Could you please help me define a regex that would:
- match the word
r'(\d+_\d\d\d(?:_back)?)'
- "word" means that it shouldn't be preceded or followed by anything except for the proper punctuation signs or beginning/end of string/line
- work in multiline strings, anywhere in the strings, and in strings consisting only of this pattern and nothing else
- not match in
%96_175"
and44_5555
(because neither the % nor the 4th "5" are punctuation characters).

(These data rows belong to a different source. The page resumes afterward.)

import Summits.NavierStokesRegularity.FluidComputer.BlockJunk
import Literature.Analysis.FluidPDE.FluidComputer.TypeOneNumber

/-!
# Fourier-block design, II: readout, design states, junk, regions — and the easy static axioms

HONEST FRAMING (cell `pub-fluidc`, verbatim): *low prior, high value-of-information experiment on
Tao's machine paradigm; NOT a claim that NS blows up.*

The CONCRETE reading of the READOUT / REGIONS groups of `ShadowedCircuit S O s`
(`CircuitArchitecture.lean`) for the simplest Fourier-block design over a dyadic spec sheet `S` with
`λ₀ = 1` (`λ_n = 2ⁿ`): one design mode per block, `ψ_k = ψ_{0,k}` — Tao's `L²`-normalised,
divergence-free, frequency-localised wavelet of `CascadeWaveletData 1 1` (ε₀ = 1: Fourier support
in the thin shell `2ᵏ < |ξ| ≤ (3/2)·2ᵏ`, pairwise disjoint, orthonormal) — and

* observable space `O = ℝ × ℝ` (sup metric); `read n v = (Re⟨v,ψ_n⟩/√E_n, Re⟨v,ψ_{n+1}⟩/√E_{n+1})`
  (input amplitude of block `n`, output amplitude of block `n+1`, each in units of its own block's
  energy scale, so that generation `n+1` reads generation `n`'s output coordinate verbatim);
* design states `recon n (a,b) = a√E_n ψ_n + b√E_{n+1} ψ_{n+1}`;
* junk `junk n v = inf_p J_{μ,λ_n,s}(v − recon n p)`, the weighted seminorm of `BlockJunk` minimised
  over design states (`X^s_{λ_n}`-Lipschitz, zero on design states, and — file `BlockHandoff` —
  forgetting the spent block at the rate `(3/4)^s` and all coarser content at the rate `2^{-s}`);
* regions `Acore = [aLo,aHi] × [−c0,c0]` (input loaded, output empty), `Ain` its open
  `δ`-neighbourhood, `Aout = [−σsp,σsp] × [aLo,aHi]` (input spent, output loaded), with the design
  inequalities collected in `Params S`.

Proved here (the fields of the same names): `read_lip` (`Λ = η^{-1/2}`), `read_recon`, `junk_recon`,
`junk_perturb`, `core_thick`, `floor_cert` (a state read in `Ain` has `|⟨v,ψ_n⟩|² > E_n`, and
`ψ̂_n` lives in `|ξ| > 2ⁿ = λ_n`). No statement about the Navier–Stokes PDE is made here.
-/

noncomputable section

open MeasureTheory Set Filter Topology Metric
open scoped ENNReal NNReal SchwartzMap

namespace Summit.NavierStokesRegularity.FluidComputer

open Literature.Analysis.FluidPDE.Tao2016
open Literature.Analysis.FluidPDE.FluidComputer

namespace BlockDesign

/-! ### §1. Design parameters -/

/-- The design inequalities of the Fourier-block instance over the spec sheet `S` (`λ₀ = 1`):
junk order `s ≥ 0`, infrared floor `0 ≤ μ ≤ 1`, loaded amplitude range `[aLo, aHi]` with
`aLo − δ ≥ 1` (floor certificate), output tolerance `c0`, spent tolerance `σsp`, thresholds
`0 ≤ jcore < jin ≤ jrun`, and the two hand-off budgets: `next_output` (the junk bound controls the
amplitude two blocks up, `4^{-s} jrun ≤ c0 η`) and `erasure` (discounted junk + discounted spent
input fit under the next core threshold, `((1/2)^s + (3/4)^s) jrun + (3/4)^s σsp ≤ jcore √η`). [folklore] -/
structure Params (S : CascadeSpecs) where
  /-- junk weight order -/
  s : ℝ
  /-- infrared floor frequency of the junk weight -/
  μ : ℝ
  /-- loaded input amplitude range `[aLo, aHi]` -/
  aLo : ℝ
  aHi : ℝ
  /-- output-empty tolerance -/
  c0 : ℝ
  /-- core thickness -/
  δ : ℝ
  /-- spent-input tolerance -/
  σsp : ℝ
  /-- junk thresholds: core, loaded, running -/
  jcore : ℝ
  jin : ℝ
  jrun : ℝ
  lam0_eq : S.lam0 = 1
  s_nonneg : 0 ≤ s
  μ_nonneg : 0 ≤ μ
  μ_le_one : μ ≤ 1
  δ_pos : 0 < δ
  one_le : 1 ≤ aLo - δ
  aLo_le_aHi : aLo ≤ aHi
  c0_nonneg : 0 ≤ c0
  jcore_nonneg : 0 ≤ jcore
  jcore_lt_jin : jcore < jin
  jin_le_jrun : jin ≤ jrun
  next_output : jrun ≤ c0 * S.eta * (4 : ℝ) ^ s
  erasure : ((1 / 2 : ℝ) ^ s + (3 / 4 : ℝ) ^ s) * jrun + (3 / 4 : ℝ) ^ s * σsp ≤
    jcore * Real.sqrt S.eta

namespace Params

variable {S : CascadeSpecs} (P : Params S)

/-- `λ_n = 2ⁿ`. [folklore] -/
theorem lam_eq (P : Params S) (n : ℕ) : S.lam n = (2 : ℝ) ^ n := by
  rw [CascadeSpecs.lam, P.lam0_eq, one_mul]

/-- `0 < jrun`. [folklore] -/
theorem jrun_pos : 0 < P.jrun :=
  lt_of_lt_of_le (lt_of_le_of_lt P.jcore_nonneg P.jcore_lt_jin) P.jin_le_jrun

/-- `1 ≤ aLo`. [folklore] -/
theorem one_le_aLo : 1 ≤ P.aLo := by linarith [P.one_le, P.δ_pos]

end Params

/-! ### §2. Spec-sheet arithmetic -/

section Spec

variable (S : CascadeSpecs)

/-- `√E_{n+1} = √η √E_n` (from `CascadeSpecs.Emin_succ` of `TypeOneNumber`). [folklore] -/
theorem sqrt_Emin_succ (n : ℕ) :
    Real.sqrt (S.Emin (n + 1)) = Real.sqrt S.eta * Real.sqrt (S.Emin n) := by
  rw [S.Emin_succ, Real.sqrt_mul S.eta_pos.le]

/-- `√E_{n+2} = η √E_n`. [folklore] -/
theorem sqrt_Emin_succ_succ (n : ℕ) :
    Real.sqrt (S.Emin (n + 2)) = S.eta * Real.sqrt (S.Emin n) := by
  rw [show n + 2 = n + 1 + 1 from rfl, sqrt_Emin_succ, sqrt_Emin_succ, ← mul_assoc,
    Real.mul_self_sqrt S.eta_pos.le]

/-- `√E_n > 0`. [folklore] -/
theorem sqrt_Emin_pos (n : ℕ) : 0 < Real.sqrt (S.Emin n) := Real.sqrt_pos.2 (S.Emin_pos n)

end Spec

/-! ### §3. Design modes and coefficients -/

section Modes

variable (𝒟 : CascadeWaveletData 1 1)

/-- `0 < 1 + 1` in `ℝ` (the dilation factor `1 + ε₀` with `ε₀ = 1`). [folklore] -/
theorem two_pos' : (0 : ℝ) < 1 + 1 := by norm_num

/-- The design mode of block `k`: Tao's wavelet `ψ_{0,k}` at dyadic scale `2ᵏ` (ε₀ = 1). [cite: Tao2016AveragedNS, Def. 3.1] -/
def mode (k : ℕ) : L2C := cascadeWavelet 1 (𝒟.ψ 0) (k : ℤ)

/-- The block-`k` coefficient `⟨v, ψ_k⟩` of a state. [folklore] -/
def coef (k : ℕ) (v : L2C) : ℂ := pairing v (mode 𝒟 k)

/-- `⟨v, ψ_k⟩` is the inner product with the (real) design mode. [folklore] -/
theorem coef_eq_inner (k : ℕ) (v : L2C) : coef 𝒟 k v = inner ℂ (mode 𝒟 k) v :=
  pairing_eq_inner (isReal_cascadeWavelet 1 (𝒟.ψ 0) k)

/-- `‖ψ_k‖ = 1`. [cite: Tao2016AveragedNS, §4 p. 21] -/
theorem norm_mode (k : ℕ) : ‖mode 𝒟 k‖ = 1 := 𝒟.norm_cascadeWavelet two_pos' 0 k

/-- Orthonormality: `⟨ψ_j, ψ_k⟩ = 1_{j=k}`. [cite: Tao2016AveragedNS, §4 Lemma 4.1] -/
theorem coef_mode (k j : ℕ) : coef 𝒟 k (mode 𝒟 j) = if j = k then 1 else 0 := by
  unfold coef mode
  rw [𝒟.pairing_cascadeWavelet one_pos 0 0 (j : ℤ) (k : ℤ)]
  simp [Nat.cast_inj]

/-- The block coefficient is additive in the state. [folklore] -/
theorem coef_add (k : ℕ) (v w : L2C) : coef 𝒟 k (v + w) = coef 𝒟 k v + coef 𝒟 k w := by
  simp only [coef_eq_inner, inner_add_right]

/-- The block coefficient is `ℂ`-homogeneous in the state. [folklore] -/
theorem coef_smul (k : ℕ) (c : ℂ) (v : L2C) : coef 𝒟 k (c • v) = c * coef 𝒟 k v := by
  simp only [coef_eq_inner, inner_smul_right]

/-- The block coefficient respects subtraction. [folklore] -/
theorem coef_sub (k : ℕ) (v w : L2C) : coef 𝒟 k (v - w) = coef 𝒟 k v - coef 𝒟 k w := by
  simp only [coef_eq_inner, inner_sub_right]

/-- `|⟨v, ψ_k⟩| ≤ ‖v‖`. [folklore] -/
theorem norm_coef_le (k : ℕ) (v : L2C) : ‖coef 𝒟 k v‖ ≤ ‖v‖ := by
  rw [coef_eq_inner]
  have h := norm_inner_le_norm (𝕜 := ℂ) (mode 𝒟 k) v
  rwa [norm_mode, one_mul] at h

/-- The frequency region of block `k` lies in the thin dyadic shell `2ᵏ < |ξ| ≤ (3/2) 2ᵏ`. [cite: Tao2016AveragedNS, §4 Lemma 4.1] -/
theorem norm_of_mem_region (k : ℕ) {ξ : EuclideanSpace ℝ (Fin 3)} (h : ξ ∈ freqRegion 𝒟 0 (k : ℤ)) :
    (2 : ℝ) ^ k < ‖ξ‖ ∧ ‖ξ‖ ≤ (2 : ℝ) ^ k * (3 / 2) := by
  have h' := 𝒟.norm_of_mem_freqRegion two_pos' 0 (k : ℤ) h
  rw [one_add_one_eq_two, zpow_natCast] at h'
  norm_num at h'
  exact h'

end Modes

/-! ### §4. Readout, design states, junk, regions -/

section Design

variable (𝒟 : CascadeWaveletData 1 1) (S : CascadeSpecs)

/-- READOUT: `read n v = (Re⟨v,ψ_n⟩/√E_n, Re⟨v,ψ_{n+1}⟩/√E_{n+1})`. [folklore] -/
def read (n : ℕ) (v : L2C) : ℝ × ℝ :=
  ((coef 𝒟 n v).re / Real.sqrt (S.Emin n), (coef 𝒟 (n + 1) v).re / Real.sqrt (S.Emin (n + 1)))

/-- DESIGN STATES: `recon n (a, b) = a√E_n ψ_n + b√E_{n+1} ψ_{n+1}`. [folklore] -/
def recon (n : ℕ) (p : ℝ × ℝ) : L2C :=
  ((p.1 * Real.sqrt (S.Emin n) : ℝ) : ℂ) • mode 𝒟 n +
    ((p.2 * Real.sqrt (S.Emin (n + 1)) : ℝ) : ℂ) • mode 𝒟 (n + 1)

variable {S} (P : Params S)

/-- JUNK: the weighted distance `inf_p J_{μ,λ_n,s}(v − recon n p)` to the design states. [folklore] -/
def junk (n : ℕ) (v : L2C) : ℝ≥0∞ := ⨅ p : ℝ × ℝ, J P.μ (S.lam n) P.s (v - recon 𝒟 S n p)

/-- Loaded core: input amplitude in `[aLo, aHi]`, output amplitude `≤ c0`. [folklore] -/
def Acore : Set (ℝ × ℝ) := Set.Icc P.aLo P.aHi ×ˢ Set.Icc (-P.c0) P.c0

/-- Admissible inputs: the open `δ`-neighbourhood of the core. [folklore] -/
def Ain : Set (ℝ × ℝ) := {q | ∃ p ∈ Acore P, dist q p < P.δ}

/-- Outputs: input amplitude spent (`≤ σsp`), output amplitude in `[aLo, aHi]`. [folklore] -/
def Aout : Set (ℝ × ℝ) := Set.Icc (-P.σsp) P.σsp ×ˢ Set.Icc P.aLo P.aHi

variable {𝒟 P}

/-- Coefficients of a design state: `⟨recon n (a,b), ψ_k⟩ = a√E_n 1_{k=n} + b√E_{n+1} 1_{k=n+1}`. [folklore] -/
theorem coef_recon (n k : ℕ) (p : ℝ × ℝ) :
    coef 𝒟 k (recon 𝒟 S n p) =
      (if n = k then (((p.1 * Real.sqrt (S.Emin n) : ℝ) : ℂ)) else 0) +
        (if n + 1 = k then (((p.2 * Real.sqrt (S.Emin (n + 1)) : ℝ) : ℂ)) else 0) := by
  simp only [recon, coef_add, coef_smul, coef_mode, mul_ite, mul_one, mul_zero]

/-- `⟨recon n (a,b), ψ_n⟩ = a√E_n`. [folklore] -/
theorem coef_recon_self (n : ℕ) (p : ℝ × ℝ) :
    coef 𝒟 n (recon 𝒟 S n p) = ((p.1 * Real.sqrt (S.Emin n) : ℝ) : ℂ) := by
  simp [coef_recon]

/-- `⟨recon n (a,b), ψ_{n+1}⟩ = b√E_{n+1}`. [folklore] -/
theorem coef_recon_succ (n : ℕ) (p : ℝ × ℝ) :
    coef 𝒟 (n + 1) (recon 𝒟 S n p) = ((p.2 * Real.sqrt (S.Emin (n + 1)) : ℝ) : ℂ) := by
  simp [coef_recon]

/-- `⟨recon n (a,b), ψ_{n+2}⟩ = 0`. [folklore] -/
theorem coef_recon_succ_succ (n : ℕ) (p : ℝ × ℝ) : coef 𝒟 (n + 2) (recon 𝒟 S n p) = 0 := by
  simp [coef_recon]

/-- `read_recon`: design states read as designed. [folklore] -/
theorem read_recon (n : ℕ) (p : ℝ × ℝ) : read 𝒟 S n (recon 𝒟 S n p) = p := by
  rw [read, coef_recon_self, coef_recon_succ, Complex.ofReal_re, Complex.ofReal_re,
    mul_div_cancel_right₀ _ (sqrt_Emin_pos S n).ne',
    mul_div_cancel_right₀ _ (sqrt_Emin_pos S (n + 1)).ne']

/-- `read_lip` with `Λ = η^{-1/2}`: `dist (read n v) (read n w) √E_n ≤ η^{-1/2} ‖v − w‖`. [folklore] -/
theorem read_lip (n : ℕ) (v w : L2C) :
    dist (read 𝒟 S n v) (read 𝒟 S n w) * Real.sqrt (S.Emin n) ≤ (Real.sqrt S.eta)⁻¹ * ‖v - w‖ := by
  have hE := sqrt_Emin_pos S n
  have hη : 0 < Real.sqrt S.eta := Real.sqrt_pos.2 S.eta_pos
  have hη1 : Real.sqrt S.eta ≤ 1 := Real.sqrt_le_one.mpr S.eta_le_one
  have key : ∀ k, |(coef 𝒟 k v).re - (coef 𝒟 k w).re| ≤ ‖v - w‖ := fun k => by
    rw [← Complex.sub_re, ← coef_sub]
    exact (Complex.abs_re_le_norm _).trans (norm_coef_le 𝒟 k _)
  have h1 : dist (read 𝒟 S n v).1 (read 𝒟 S n w).1 * Real.sqrt (S.Emin n) ≤ ‖v - w‖ := by
    simp only [read, Real.dist_eq, ← sub_div, abs_div, abs_of_pos hE, div_mul_cancel₀ _ hE.ne']
    exact key n
  have h2 : dist (read 𝒟 S n v).2 (read 𝒟 S n w).2 * Real.sqrt (S.Emin n) ≤
      (Real.sqrt S.eta)⁻¹ * ‖v - w‖ := by
    have hE' := sqrt_Emin_pos S (n + 1)
    simp only [read, Real.dist_eq, ← sub_div, abs_div, abs_of_pos hE']
    rw [sqrt_Emin_succ, div_mul_eq_mul_div, mul_div_mul_right _ _ hE.ne', div_eq_inv_mul]
    exact mul_le_mul_of_nonneg_left (key (n + 1)) (inv_nonneg.2 hη.le)
  rw [Prod.dist_eq, max_mul_of_nonneg _ _ hE.le]
  refine max_le (h1.trans ?_) h2
  exact le_mul_of_one_le_left (norm_nonneg _) ((one_le_inv₀ hη).2 hη1)

/-- The junk is below the weighted distance to any one design state. [folklore] -/
theorem junk_le (n : ℕ) (v : L2C) (p : ℝ × ℝ) :
    junk 𝒟 P n v ≤ J P.μ (S.lam n) P.s (v - recon 𝒟 S n p) := iInf_le _ p

/-- `junk_recon`: design states carry no junk. [folklore] -/
theorem junk_recon (n : ℕ) (p : ℝ × ℝ) : junk 𝒟 P n (recon 𝒟 S n p) = 0 :=
  le_antisymm ((junk_le n _ p).trans (by rw [sub_self, J_zero])) (zero_le)

/-- `μ ≤ λ_n` (the infrared floor is below every machine scale). [folklore] -/
theorem μ_le_lam (n : ℕ) : P.μ ≤ S.lam n :=
  P.μ_le_one.trans (by rw [P.lam_eq]; exact one_le_pow₀ one_le_two)

/-- `junk_perturb`: the junk is `1`-Lipschitz in `X^s_{λ_n}`. [folklore] -/
theorem junk_perturb (n : ℕ) (v w : L2C) :
    junk 𝒟 P n w ≤ junk 𝒟 P n v + scaledSobolevNorm P.s (S.lam n) (w - v) := by
  unfold junk
  rw [ENNReal.iInf_add]
  refine le_iInf fun p => (iInf_le _ p).trans ?_
  calc J P.μ (S.lam n) P.s (w - recon 𝒟 S n p)
      ≤ J P.μ (S.lam n) P.s (w - v) + J P.μ (S.lam n) P.s (v - recon 𝒟 S n p) :=
        J_sub_le _ _ _ _ _ _
    _ ≤ scaledSobolevNorm P.s (S.lam n) (w - v) + J P.μ (S.lam n) P.s (v - recon 𝒟 S n p) := by
        gcongr
        exact J_le_scaledSobolevNorm P.μ_nonneg (μ_le_lam n) P.s_nonneg _
    _ = _ := add_comm _ _

/-- `core_thick`: `ball(Acore, δ) ⊆ Ain`. [folklore] -/
theorem core_thick (p : ℝ × ℝ) (hp : p ∈ Acore P) : Metric.ball p P.δ ⊆ Ain P :=
  fun q hq => ⟨p, hp, by rwa [Metric.mem_ball] at hq⟩

/-- A state read in `Ain` has input amplitude `> 1`. [folklore] -/
theorem one_lt_of_mem_Ain {q : ℝ × ℝ} (hq : q ∈ Ain P) : 1 < q.1 := by
  obtain ⟨p, hp, hd⟩ := hq
  have h1 : |q.1 - p.1| < P.δ :=
    lt_of_le_of_lt (by rw [← Real.dist_eq, Prod.dist_eq]; exact le_max_left _ _) hd
  have h2 : P.aLo ≤ p.1 := hp.1.1
  linarith [(abs_lt.1 h1).1, P.one_le]

/-- The block coefficient is carried by the frequencies `|ξ| ≥ λ_n`:
`|⟨v, ψ_n⟩|² ≤ ∫_{|ξ| ≥ λ_n} |v̂|²`. [folklore] -/
theorem enorm_coef_sq_le_highFreqEnergy (n : ℕ) (v : L2C) :
    ‖coef 𝒟 n v‖ₑ ^ 2 ≤ highFreqEnergy ((2 : ℝ) ^ n) v := by
  set A : Set (EuclideanSpace ℝ (Fin 3)) := {ξ | (2 : ℝ) ^ n ≤ ‖ξ‖} with hA
  have hAm : MeasurableSet A := measurableSet_le measurable_const measurable_norm
  set W : EuclideanSpace ℝ (Fin 3) → ℝ≥0∞ := A.indicator 1 with hW
  have hWm : Measurable W := measurable_one.indicator hAm
  have h1 : (1 : ℝ≥0∞) * ‖coef 𝒟 n v‖ₑ ≤
      (∫⁻ ξ, (W ξ * ‖fourierFn v ξ‖ₑ) ^ (2 : ℝ)) ^ (1 / 2 : ℝ) := by
    refine mul_enorm_pairing_le 𝒟 two_pos' 0 (n : ℤ) hWm ENNReal.one_ne_top (fun ξ hξ => ?_) v
    have hin : ξ ∈ A := by
      rw [hA, Set.mem_setOf_eq]
      exact (norm_of_mem_region 𝒟 n hξ).1.le
    rw [hW, Set.indicator_of_mem hin, Pi.one_apply]
  have h2 : ∫⁻ ξ, (W ξ * ‖fourierFn v ξ‖ₑ) ^ (2 : ℝ) = highFreqEnergy ((2 : ℝ) ^ n) v := by
    rw [highFreqEnergy, ← lintegral_indicator hAm]
    refine lintegral_congr fun ξ => ?_
    by_cases hξ : ξ ∈ A
    · rw [hW, Set.indicator_of_mem hξ, Set.indicator_of_mem hξ, Pi.one_apply, one_mul,
        ENNReal.rpow_two]
    · rw [hW, Set.indicator_of_notMem hξ, Set.indicator_of_notMem hξ, zero_mul,
        ENNReal.zero_rpow_of_pos two_pos]
  rw [one_mul, h2] at h1
  have h3 := ENNReal.rpow_le_rpow h1 (by norm_num : (0 : ℝ) ≤ 2)
  rwa [← ENNReal.rpow_mul, show (1 / 2 : ℝ) * 2 = 1 by norm_num, ENNReal.rpow_one,
    ENNReal.rpow_two] at h3

/-- `floor_cert`: a state read in `Ain` carries energy `≥ E_n` at frequencies `|ξ| ≥ λ_n` (its input
amplitude exceeds `1`, so `|⟨v, ψ_n⟩|² > E_n`). The junk hypothesis is not needed. [folklore] -/
theorem floor_cert (n : ℕ) (v : L2C) (hv : read 𝒟 S n v ∈ Ain P) :
    ENNReal.ofReal (S.Emin n) ≤ highFreqEnergy (S.lam n) v := by
  rw [P.lam_eq]
  have hE := sqrt_Emin_pos S n
  have h1 : 1 < (coef 𝒟 n v).re / Real.sqrt (S.Emin n) := one_lt_of_mem_Ain hv
  have h2 : Real.sqrt (S.Emin n) < ‖coef 𝒟 n v‖ := by
    rw [lt_div_iff₀ hE, one_mul] at h1
    exact h1.trans_le ((le_abs_self _).trans (Complex.abs_re_le_norm _))
  have h3 : S.Emin n ≤ ‖coef 𝒟 n v‖ ^ 2 := by
    rw [← Real.sq_sqrt (S.Emin_pos n).le]
    exact pow_le_pow_left₀ hE.le h2.le 2
  calc ENNReal.ofReal (S.Emin n) ≤ ENNReal.ofReal (‖coef 𝒟 n v‖ ^ 2) := ENNReal.ofReal_le_ofReal h3
    _ = ‖coef 𝒟 n v‖ₑ ^ 2 := by rw [ENNReal.ofReal_pow (norm_nonneg _), ofReal_norm]
    _ ≤ highFreqEnergy ((2 : ℝ) ^ n) v := enorm_coef_sq_le_highFreqEnergy n v

end Design

end BlockDesign

end Summit.NavierStokesRegularity.FluidComputer

end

Examples: Pass (12_345, 012_345, or 012_345_back is the found group):
['12_345',
'bla-bla 012_345',
'bla-bla 12_345 bla-bla',
'34\n012_345',
'012_345\n34',
'text—012_345—text',
'text--12_345, text',
'text. 012_345_back.']
Fail (no match here):
[
'text12_345',
'12_345text',
'12_3456',
'%12_345',
'!12_345',
'.12-345',
'12_345_front'
]
What I am trying to distinguish is the proper identifier of the form \d+_\d\d\d(?:_back), inserted by a user in a comment in my web-site, from the same string being part of another string. The simple regex worked until someone inserted a link to a Wikipedia article ending with "№_175', which was URL-encoded to %E2%84%96_175
, "96_175" matching my pattern.
I've got stuck at trying to match the "proper punctuation signs" or the beginning or end of string or line in a string. And by then the regex was already so complex (I was listing all reasonable unicode punctuation characters I could think of) that I thought I was doing something wrong. I also have difficulties excluding extra digits but including possible end of line or string.